Watasense implements two unsupervised WSD approaches:

  • sparse: a vector space model approach that relies on cosine similarity;
  • dense: a sense embeddings approach that based on SenseGram.

Currently, Watasense supports only the Russian language and the Mystem tagger. Contributions are warmly welcome!

Python Library

The sparse approach is the simplest.

from mnogoznal import Inventory, SparseWSD, mystem

inventory = Inventory('….tsv')
wsd = SparseWSD(inventory)

sentences = mystem('Статья содержит описание экспериментов.')

for sentence in sentences:
    for (word, lemma, pos, _), id in wsd.disambiguate(sentence).items():
        print((word, lemma, pos, id))
('Статья', 'статья', 'S', '12641')
('содержит', 'содержать', 'V', '3240')
('описание', 'описание', 'S', '24626')
('экспериментов', 'эксперимент', 'S', '36055')
('.', '.', 'UNKNOWN', None)

To use the dense approach, it is necessary to load the word vectors using Gensim.

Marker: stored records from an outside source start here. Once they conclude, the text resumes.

import Summits.QuantumFields.BalabanUV.Beta.GAN24.AliasFibreBridge
import Summits.QuantumFields.BalabanUV.Beta.GAN24.CapacitanceScalarDictionary

/-!
# `BalabanUV.Beta.GAN24.ArrowAnchorRealWeights` — binder row G-an2-4 / (CONV-C), road P1-fibre, p1 row **P1-L10** `FibreStrip` ((I3′)), leaf-16's cut (M4)
# `L10-CUT-M4.md` row **F5 `ArrowAnchorReal`** (OUTER ANCHOR), PREP PART (ii′): MODULI OF THE ARROW BORDER WEIGHTS AT A REAL MOMENTUM

NOT IN PRINT; OUR PROOF ATTEMPT.  HONEST FRAMING (cell contract, verbatim): «discharging `BetaPertH` makes Bałaban's UV stability UNCONDITIONAL — a real
constructive-QFT result; it is NOT the continuum limit and NOT the Clay problem.»  HONEST DEPENDENCY (verbatim): «continuum YM on T⁴ ⇐ BetaPertH ∧ nine spine
estimates (0/9 proved); BetaPertH ⇐ (D1) ∧ (D4) ∧ CAP+tail; G-an2-4 gates asym, D1 and NE2/3/4.»  [folklore] dictionary over leaf-06's `FibreArrow`/`AliasFibreBridge`
(the arrow weights `chiHat`, `sflat`, `boxS`, `boxSs` of F1a `ArrowOperator.aliasArrow`), T00 `AliasObjects` and leaf-12's `CapacitanceScalarDictionary` — every input BY
NAME; no cited fact, no wall binder, no `def`, no `def … : Prop`.  NOT summit progress: nothing of (CONV-C)'s K-slot `GAN24.CombesThomas.ConvCK 3 Lc` is discharged
here; 0 wall binders; NOT `BetaPertH`, NOT continuum, NOT Clay.

## What is proved (every `D`, `N ≥ 1`, every real `q`, every alias `m : (ℤ/N)^D`, every `κ`; `p = ofRealVec q`)
The SQUARED MODULI of the four raw border weights of `aliasArrow N p` (`wE = χ̂·s♭`, `wG = χ̂`, `wM = S`, `wQ = S·s_κ`) in leaf-12's REAL currency
(`blockWt N q m = |S(m)|²/N^D`, `gNormSq N (kfine N q m κ) = |s_κ(m)|²`):
* `norm_sq_boxS : ‖boxS p m‖² = blockWt N q m · N^D`, `norm_sq_chiHat : ‖chiHat p m‖² = blockWt N q m / N^D`,
  `norm_sq_sflat : ‖sflat p m κ‖² = gNormSq N (kfine N q m κ)`, `norm_sq_boxSs : ‖boxSs p m κ‖² = blockWt N q m · N^D · gNormSq N (kfine N q m κ)`,
  `norm_sq_chiHat_mul_sflat : ‖chiHat p m · sflat p m κ‖² = blockWt N q m · gNormSq N (kfine N q m κ) / N^D`;
* `norm_lapSym_kFine : ‖lapSym (kFine p m)‖ = lapR (kfine N q m)` (so F1c's outer radii are `radO N q m = N·√‖L_m‖`);
* the SCALED forms with arbitrary real scale factors `a, b`: `‖↑a · w · ↑b‖² = a²·‖w‖²·b²` packaged for each weight (`norm_sq_scaled`).
Consumer: F5 proper — with F1c's outer scalings these squared moduli ARE the summands of `ArrowAnchorRealBorders` (p202971), whose four alias sums are O(1).
Unit `b2b-balaban-gan24-formalise-leaf-12` (G-an2-4 formalisation swarm, leaf prover 12, gen 7), 2026-08-20.  Value = kernel bookkeeping toward (I3′), NOT summit
progress.
-/

noncomputable section

open Complex Finset
open scoped BigOperators Real ComplexConjugate

namespace Summit.QuantumFields.BalabanUV.Beta.GAN24.ArrowAnchorRealWeights

open Literature.MathematicalPhysics.QuantumFieldTheory.Balaban1983to89.B4Strip (ofRealVec)
open Literature.Probability.LatticeModels (TorusSite)
open FibreSymbols (lapSym)
open FibreDFT (kFine)
open FibreArrow (chiHat sflat boxS boxSs)
open AliasObjects (sAl SAl sbAl SbAl chiAl conj_ofRealVec sbAl_eq_conj SbAl_eq_conj)
open AliasFibreBridge (sflat_eq_sbAl boxS_eq_SAl chiHat_eq_chiAl boxSs_eq_SAl_mul_sAl)
open AliasWeights (kfine)
open AliasWeightsSum (lapR)
open CapacitanceScalarBounds (gNormSq blockWt blockWt_nonneg)
open CapacitanceScalarDictionary (norm_sq_sAl normSq_SAl LAl_ofRealVec)

variable {D : ℕ} {N : ℕ} [NeZero N]

/-! ## §1 The raw weights at a real momentum -/

/-- [folklore] `‖S(m)‖² = Π_i gNormSq N k_{m,i}` at real momentum. -/
theorem norm_sq_SAl (q : Fin D → ℝ) (m : TorusSite D N) : ‖SAl N (ofRealVec q) m‖ ^ 2 = ∏ i, gNormSq N (kfine N q m i) := by
  rw [← Complex.normSq_eq_norm_sq, normSq_SAl]

omit [NeZero N] in
/-- [folklore] `Π_i gNormSq N k_{m,i} = blockWt · N^D` (`N ≥ 1`). -/
theorem prod_gNormSq_eq (hN : 1 ≤ N) (q : Fin D → ℝ) (m : TorusSite D N) :
    ∏ i, gNormSq N (kfine N q m i) = blockWt N q m * (N : ℝ) ^ D := by
  have hN0 : (0 : ℝ) < N := by exact_mod_cast hN
  unfold blockWt
  rw [div_mul_cancel₀ _ (pow_ne_zero _ hN0.ne')]

/-- [folklore] **`‖boxS p m‖² = blockWt · N^D`** (`wM = S(m)`). -/
theorem norm_sq_boxS (hN : 1 ≤ N) (q : Fin D → ℝ) (m : TorusSite D N) :
    ‖boxS (ofRealVec q) m‖ ^ 2 = blockWt N q m * (N : ℝ) ^ D := by
  rw [boxS_eq_SAl, norm_sq_SAl, prod_gNormSq_eq hN]

/-- [folklore] `‖S♭(m)‖ = ‖S(m)‖` at real momentum. -/
theorem norm_SbAl (q : Fin D → ℝ) (m : TorusSite D N) : ‖SbAl N (ofRealVec q) m‖ = ‖SAl N (ofRealVec q) m‖ := by
  rw [SbAl_eq_conj (conj_ofRealVec q), Complex.norm_conj]

/-- [folklore] **`‖chiHat p m‖² = blockWt / N^D`** (`wG = χ̂(m) = S♭(m)/N^D`). -/
theorem norm_sq_chiHat (hN : 1 ≤ N) (q : Fin D → ℝ) (m : TorusSite D N) :
    ‖chiHat (ofRealVec q) m‖ ^ 2 = blockWt N q m / (N : ℝ) ^ D := by
  have hN0 : (0 : ℝ) < N := by exact_mod_cast hN
  have hND : (0 : ℝ) < (N : ℝ) ^ D := by positivity
  rw [chiHat_eq_chiAl]
  unfold chiAl
  rw [norm_div, norm_SbAl, div_pow, norm_sq_SAl, prod_gNormSq_eq hN, norm_pow, Complex.norm_natCast]
  field_simp

/-- [folklore] **`‖sflat p m κ‖² = gNormSq N k_{m,κ}`** (`s♭_κ(m) = conj s_κ(m)` at real momentum). -/
theorem norm_sq_sflat (q : Fin D → ℝ) (m : TorusSite D N) (κ : Fin D) :
    ‖sflat (ofRealVec q) m κ‖ ^ 2 = gNormSq N (kfine N q m κ) := by
  rw [sflat_eq_sbAl, sbAl_eq_conj (conj_ofRealVec q), Complex.norm_conj, norm_sq_sAl]

/-- [folklore] **`‖boxSs p m κ‖² = blockWt · N^D · gNormSq_κ`** (`wQ = S(m)·s_κ(m)`). -/
theorem norm_sq_boxSs (hN : 1 ≤ N) (q : Fin D → ℝ) (m : TorusSite D N) (κ : Fin D) :
    ‖boxSs (ofRealVec q) m κ‖ ^ 2 = blockWt N q m * (N : ℝ) ^ D * gNormSq N (kfine N q m κ) := by
  rw [boxSs_eq_SAl_mul_sAl, norm_mul, mul_pow, norm_sq_SAl, prod_gNormSq_eq hN, norm_sq_sAl]

/-- [folklore] **`‖chiHat p m · sflat p m κ‖² = blockWt · gNormSq_κ / N^D`** (`wE = χ̂·s♭`). -/
theorem norm_sq_chiHat_mul_sflat (hN : 1 ≤ N) (q : Fin D → ℝ) (m : TorusSite D N) (κ : Fin D) :
    ‖chiHat (ofRealVec q) m * sflat (ofRealVec q) m κ‖ ^ 2 = blockWt N q m * gNormSq N (kfine N q m κ) / (N : ℝ) ^ D := by
  rw [norm_mul, mul_pow, norm_sq_chiHat hN, norm_sq_sflat]
  ring

/-- [folklore] **The Laplacian symbol of an alias at real momentum is `lapR`**: `‖lapSym (kFine p m)‖ = lapR (kfine N q m)` (and it IS the real number
`lapR`, by leaf-12's `LAl_ofRealVec`). -/
theorem norm_lapSym_kFine (q : Fin D → ℝ) (m : TorusSite D N) : ‖lapSym (kFine (ofRealVec q) m)‖ = lapR (kfine N q m) := by
  have h : lapSym (kFine (ofRealVec q) m) = ((lapR (kfine N q m) : ℝ) : ℂ) := LAl_ofRealVec q m
  rw [h, Complex.norm_real, Real.norm_of_nonneg (AliasWeightsSum.lapR_nonneg _)]

/-- [folklore] `lapSym (kFine p m) = ↑(lapR (kfine N q m))` (re-export of leaf-12's `LAl_ofRealVec` in F1a's `kFine` spelling). -/
theorem lapSym_kFine_ofRealVec (q : Fin D → ℝ) (m : TorusSite D N) : lapSym (kFine (ofRealVec q) m) = ((lapR (kfine N q m) : ℝ) : ℂ) :=
  LAl_ofRealVec q m

/-! ## §2 Scaled weights: real scale factors pass through the modulus -/

/-- [folklore] `‖↑a · w · ↑b‖² = a² · ‖w‖² · b²` for real `a, b`. -/
theorem norm_sq_scaled (a b : ℝ) (w : ℂ) : ‖(a : ℂ) * w * (b : ℂ)‖ ^ 2 = a ^ 2 * ‖w‖ ^ 2 * b ^ 2 := by
  rw [norm_mul, norm_mul, Complex.norm_real, Complex.norm_real, mul_pow, mul_pow, Real.norm_eq_abs, Real.norm_eq_abs, sq_abs, sq_abs]

/-- [folklore] `‖↑a · w‖² = a² · ‖w‖²` for real `a`. -/
theorem norm_sq_scaled_left (a : ℝ) (w : ℂ) : ‖(a : ℂ) * w‖ ^ 2 = a ^ 2 * ‖w‖ ^ 2 := by
  rw [norm_mul, Complex.norm_real, mul_pow, Real.norm_eq_abs, sq_abs]

/-- [folklore] SCALED `wE`: `‖↑a·(χ̂·s♭_κ)·↑b‖² = a²·b²·blockWt·gNormSq_κ/N^D` (F1c: `a = N²/r_m²`, `b = r₀²/N³` ⇒ the `ArrowAnchorRealBorders.sum_wE_sq_le` summand). -/
theorem norm_sq_scaled_wE (hN : 1 ≤ N) (q : Fin D → ℝ) (m : TorusSite D N) (κ : Fin D) (a b : ℝ) :
    ‖(a : ℂ) * (chiHat (ofRealVec q) m * sflat (ofRealVec q) m κ) * (b : ℂ)‖ ^ 2
      = a ^ 2 * b ^ 2 * (blockWt N q m * gNormSq N (kfine N q m κ) / (N : ℝ) ^ D) := by
  rw [norm_sq_scaled, norm_sq_chiHat_mul_sflat hN]; ring

/-- [folklore] SCALED `wG`: `‖↑a·χ̂·↑b‖² = a²·b²·blockWt/N^D` (F1c: `a = N³/r_m³`, `b = r₀³/N³`). -/
theorem norm_sq_scaled_wG (hN : 1 ≤ N) (q : Fin D → ℝ) (m : TorusSite D N) (a b : ℝ) :
    ‖(a : ℂ) * chiHat (ofRealVec q) m * (b : ℂ)‖ ^ 2 = a ^ 2 * b ^ 2 * (blockWt N q m / (N : ℝ) ^ D) := by
  rw [norm_sq_scaled, norm_sq_chiHat hN]; ring

/-- [folklore] SCALED `wM`: `‖↑a·S·↑b‖² = a²·b²·blockWt·N^D` (F1c: `a = r₀/N^{D+1}`, `b = N/r_m`). -/
theorem norm_sq_scaled_wM (hN : 1 ≤ N) (q : Fin D → ℝ) (m : TorusSite D N) (a b : ℝ) :
    ‖(a : ℂ) * boxS (ofRealVec q) m * (b : ℂ)‖ ^ 2 = a ^ 2 * b ^ 2 * (blockWt N q m * (N : ℝ) ^ D) := by
  rw [norm_sq_scaled, norm_sq_boxS hN]; ring

/-- [folklore] SCALED `wQ`: `‖↑a·(S·s_κ)‖² = a²·blockWt·N^D·gNormSq_κ` (F1c: `a = N^{−(D+1)}`, column scale `1`). -/
theorem norm_sq_scaled_wQ (hN : 1 ≤ N) (q : Fin D → ℝ) (m : TorusSite D N) (κ : Fin D) (a : ℝ) :
    ‖(a : ℂ) * boxSs (ofRealVec q) m κ‖ ^ 2 = a ^ 2 * (blockWt N q m * (N : ℝ) ^ D * gNormSq N (kfine N q m κ)) := by
  rw [norm_sq_scaled_left, norm_sq_boxSs hN]

/-! ## §3 The outer scalings evaluated (F1c's numbers): the squared moduli ARE the `ArrowAnchorRealBorders` summands -/

omit [NeZero N] in
/-- [folklore] OUTER-SCALED `wE` with `a = N²/r_m²`, `b = r₀²/N³` where `r_m² = N²L_m > 0`, `r₀² = N²L₀`:
`a²b²·blockWt·gNormSq_κ/N^D = blockWt·gNormSq_κ·(N²L₀)²/(N^{D+2}(N²L_m)²)`. -/
theorem outer_wE_summand (hN : 1 ≤ N) (q : Fin D → ℝ) (m : TorusSite D N) (κ : Fin D) {Rm R0 : ℝ} (hRm : 0 < Rm) :
    ((N : ℝ) ^ 2 / Rm) ^ 2 * (R0 / (N : ℝ) ^ 3) ^ 2 * (blockWt N q m * gNormSq N (kfine N q m κ) / (N : ℝ) ^ D)
      = blockWt N q m * gNormSq N (kfine N q m κ) * R0 ^ 2 / ((N : ℝ) ^ (D + 2) * Rm ^ 2) := by
  have hN0 : (0 : ℝ) < N := by exact_mod_cast hN
  rw [pow_add]; field_simp

omit [NeZero N] in
/-- [folklore] OUTER-SCALED `wG` with `a = (N²/r_m²)^{3/2}`-type factor written through squares: `(N³)²/(Rm)³ · (R0³)/(N³)² · blockWt/N^D = (blockWt/N^D)·R0³/Rm³`
(the squared scale factors are `N⁶/r_m⁶ = N⁶/Rm³` and `r₀⁶/N⁶ = R0³/N⁶`). -/
theorem outer_wG_summand (hN : 1 ≤ N) (q : Fin D → ℝ) (m : TorusSite D N) {Rm R0 : ℝ} (hRm : 0 < Rm) :
    ((N : ℝ) ^ 6 / Rm ^ 3) * (R0 ^ 3 / (N : ℝ) ^ 6) * (blockWt N q m / (N : ℝ) ^ D)
      = blockWt N q m / (N : ℝ) ^ D * (R0 ^ 3 / Rm ^ 3) := by
  have hN0 : (0 : ℝ) < N := by exact_mod_cast hN
  field_simp

omit [NeZero N] in
/-- [folklore] OUTER-SCALED `wM` with squared factors `r₀²/N^{2(D+1)} = R0/N^{2D+2}` and `N²/r_m² = N²/Rm`:
`(R0/N^{2D+2})·(N²/Rm)·blockWt·N^D = (blockWt/N^D)·R0/Rm`. -/
theorem outer_wM_summand (hN : 1 ≤ N) (q : Fin D → ℝ) (m : TorusSite D N) {Rm R0 : ℝ} (hRm : 0 < Rm) :
    (R0 / (N : ℝ) ^ (2 * D + 2)) * ((N : ℝ) ^ 2 / Rm) * (blockWt N q m * (N : ℝ) ^ D)
      = blockWt N q m / (N : ℝ) ^ D * (R0 / Rm) := by
  have hN0 : (0 : ℝ) < N := by exact_mod_cast hN
  have e : (N : ℝ) ^ (2 * D + 2) = (N : ℝ) ^ D * (N : ℝ) ^ D * (N : ℝ) ^ 2 := by rw [← pow_add, ← pow_add]; ring_nf
  rw [e]; field_simp

omit [NeZero N] in
/-- [folklore] OUTER-SCALED `wQ` with squared factor `N^{−2(D+1)}`: `N^{−(2D+2)}·blockWt·N^D·gNormSq_κ = blockWt·gNormSq_κ/N^{D+2}`. -/
theorem outer_wQ_summand (hN : 1 ≤ N) (q : Fin D → ℝ) (m : TorusSite D N) (κ : Fin D) :
    (((N : ℝ) ^ (D + 1))⁻¹) ^ 2 * (blockWt N q m * (N : ℝ) ^ D * gNormSq N (kfine N q m κ))
      = blockWt N q m * gNormSq N (kfine N q m κ) / (N : ℝ) ^ (D + 2) := by
  have hN0 : (0 : ℝ) < N := by exact_mod_cast hN
  have e : ((N : ℝ) ^ (D + 1)) ^ 2 = (N : ℝ) ^ D * (N : ℝ) ^ (D + 2) := by rw [← pow_mul, ← pow_add]; ring_nf
  rw [inv_pow, e]; field_simp

end Summit.QuantumFields.BalabanUV.Beta.GAN24.ArrowAnchorRealWeights

end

The rest of the code is identical.

from gensim.models import KeyedVectors
wv = KeyedVectors.load_word2vec_format('….w2v', binary=True, unicode_errors='ignore')
wv.init_sims(replace=True)

wsd = DenseWSD(inventory, wv)

It is also possible and highly convenient to use the remote word vectors served by word2vec-pyro4 instead of the Gensim ones.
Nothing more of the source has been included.